La memoria è volontaria quando include tasselli dell’esistenza privata dell’artista e involontaria quando presenta degli archetipi legati al mondo femminile. Il gesto del tessere è un atto da sempre associato alla pazienza della donna, chiusa nello spazio privato della sua casa. L’artista sente di dover cambiare questa visione, di operare un’apertura: gli oggetti, le sensazioni, l’atmosfera legata alla familiarità della sua abitazione possono confluire nell’arte, divenendo patrimonio collettivo. Cogliere questo movimento continuo dalla dimensione personale a quella pubblica secondo un’oscillazione di forme ed opere che trovano di volta in volta una loro specifica e sempre diversa dimensione espositiva costituisce una delle chiavi di lettura principali del lavoro della Merz e risulta fondamentale per comprendere alcune sue scelte, come il rifiuto di realizzare mostre personali che risale all’inizio degli anni ’80.
La mostra napoletana alla cui installazione parteciperà direttamente l’artista è stata concepita come una tappa ulteriore di questo processo di infinita definizione di un’opera ormai quarantennale che qui viene ripercorsa e indagata attraverso un corpus di opere particolarmente denso e significativo. Rachel Whiteread (Londra 1963), invece, è una delle artiste più importanti della sua generazione. Sin dagli esordi ha utilizzato per le sue sculture calchi di oggetti quotidiani: lo spazio sotto le sedie e i letti e all’interno di armadi, vasche da bagno e interni di case viene invertito cosicché il vuoto diventa solido, il negativo si trasforma in positivo. L’oggetto da cui si è partiti sembra essere stato assorbito dallo spazio, lasciando le tracce della sua presenza nel calco del vuoto che lo circondava. Attraverso la descrizione dell’assenza, l’artista riesce comunque a far emergere associazioni sensoriali grazie anche all’uso di materiali quali poliuretano, resine, gesso e gomma che acuiscono la percezione di qualcosa che non esiste più, ma che una volta era indissolubilmente legato alla vita umana.

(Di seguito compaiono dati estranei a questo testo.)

/-- **PH `IsProductHaar ν νinf μv` — «`dg = dg_∞ ⊗ ⊗′_v dg_v`, `vol U(H)(𝒪_v) = 1`»** [Rogawski1990 §4.3 p. 44, §5.4 p. 72; BorelJacquet1979 §4.1; Tate XV §3.3]:
`ν` (on `U(H)(𝔸_{L⁺})`), `νinf` (on `U(H)(L⁺ ⊗ ℝ)`) and every `μv v` (on `U(H)(L⁺_v)`) are Haar measures (Borel structures on the factors = `borel`, the convention of ★ K0's
`μv` and ★ D8-1's `νinf`), `μv v (U(H)(𝒪_v)) = 1` at every finite `v` (★ `cmLocalIntegralLevel`), and `ν` IS the push-forward along ★ `adelicProdEquiv⁻¹` of
`νinf ⊗ (finAdelicEquiv⁻¹)_* ∏′_v ((localPiEquiv v)⁻¹_* μv v ; U(H)(𝒪_v))` (★ `rpMeasure`, Tate's restricted product measure) — the `hνA` expression of ★
`UnitaryGroup.exists_isHaarMeasure_arch_eq_map_prod_rpMeasure`, which shows that such a `νinf` exists for every Haar `ν` and every normalised Haar family `μv`
(so PH is dischargeable in-house; it is a premise, not a citation). [cite: Rogawski1990, §4.3 p. 44 and §5.4 p. 72] [cite: BorelJacquet1979, §4.1]
[cite: CasselsFrohlichANT1967, Ch. XV (Tate) §3.3] -/
def IsProductHaar (ν : Measure (Gp L H).Adelic)
    (νinf : @Measure (UnitaryGroup.arch (↥(maximalRealSubfield L)) L (IsCMField.complexConj L) 3 H) (borel _))
    (μv : ∀ v : Places L, @Measure ((cmDatum L 3 H).Local v) (borel _)) : Prop :=
  letI : MeasurableSpace (UnitaryGroup.arch (↥(maximalRealSubfield L)) L (IsCMField.complexConj L) 3 H) := borel _
  letI : ∀ v : Places L, MeasurableSpace ((cmDatum L 3 H).Local v) := fun _ => borel _
  letI : ∀ v : Places L, MeasurableSpace ↥(«local» L (IsCMField.complexConj L) 3 H v) := fun _ => borel _
  letI : ∀ v : Places L, MeasurableSpace ↥(localPi L (IsCMField.complexConj L) 3 H v) := fun _ => borel _
  letI : MeasurableSpace (finAdelic (↥(maximalRealSubfield L)) L (IsCMField.complexConj L) 3 H) := borel _
  ν.IsHaarMeasure ∧ νinf.IsHaarMeasure ∧ (∀ v : Places L, (μv v).IsHaarMeasure) ∧
    (∀ v : Places L, μv v (cmLocalIntegralLevel L 3 H v : Set ((cmDatum L 3 H).Local v)) = 1) ∧
    ν = Measure.map (adelicProdEquiv (↥(maximalRealSubfield L)) L (IsCMField.complexConj L) 3 H).symm.toMulEquiv
      (νinf.prod (Measure.map (finAdelicEquiv (↥(maximalRealSubfield L)) L (IsCMField.complexConj L) 3 H).symm.toMulEquiv
        (rpMeasure (fun v => (localInt L (IsCMField.complexConj L) 3 H v : Set ↥(localPi L (IsCMField.complexConj L) 3 H v)))
          (fun v => Measure.map (localPiEquiv L (IsCMField.complexConj L) 3 H v).symm (μv v)) ∅)))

Molti dei lavori di Rachel Whiteread presentano questo aspetto: da un lato sono nostalgici e confortevoli, dall’altro si rivelano sinistri e alieni. Il suo interesse si sposta progressivamente verso l’architettura intesa come spazio della collettività e della storia. Nel 1992 realizza la prima serigrafia Mausoleum Under Construction (Mausoleo in costruzione), basata su un’immagine di loculi cimiteriali, la cui struttura a griglia evoca le geometrie minimal.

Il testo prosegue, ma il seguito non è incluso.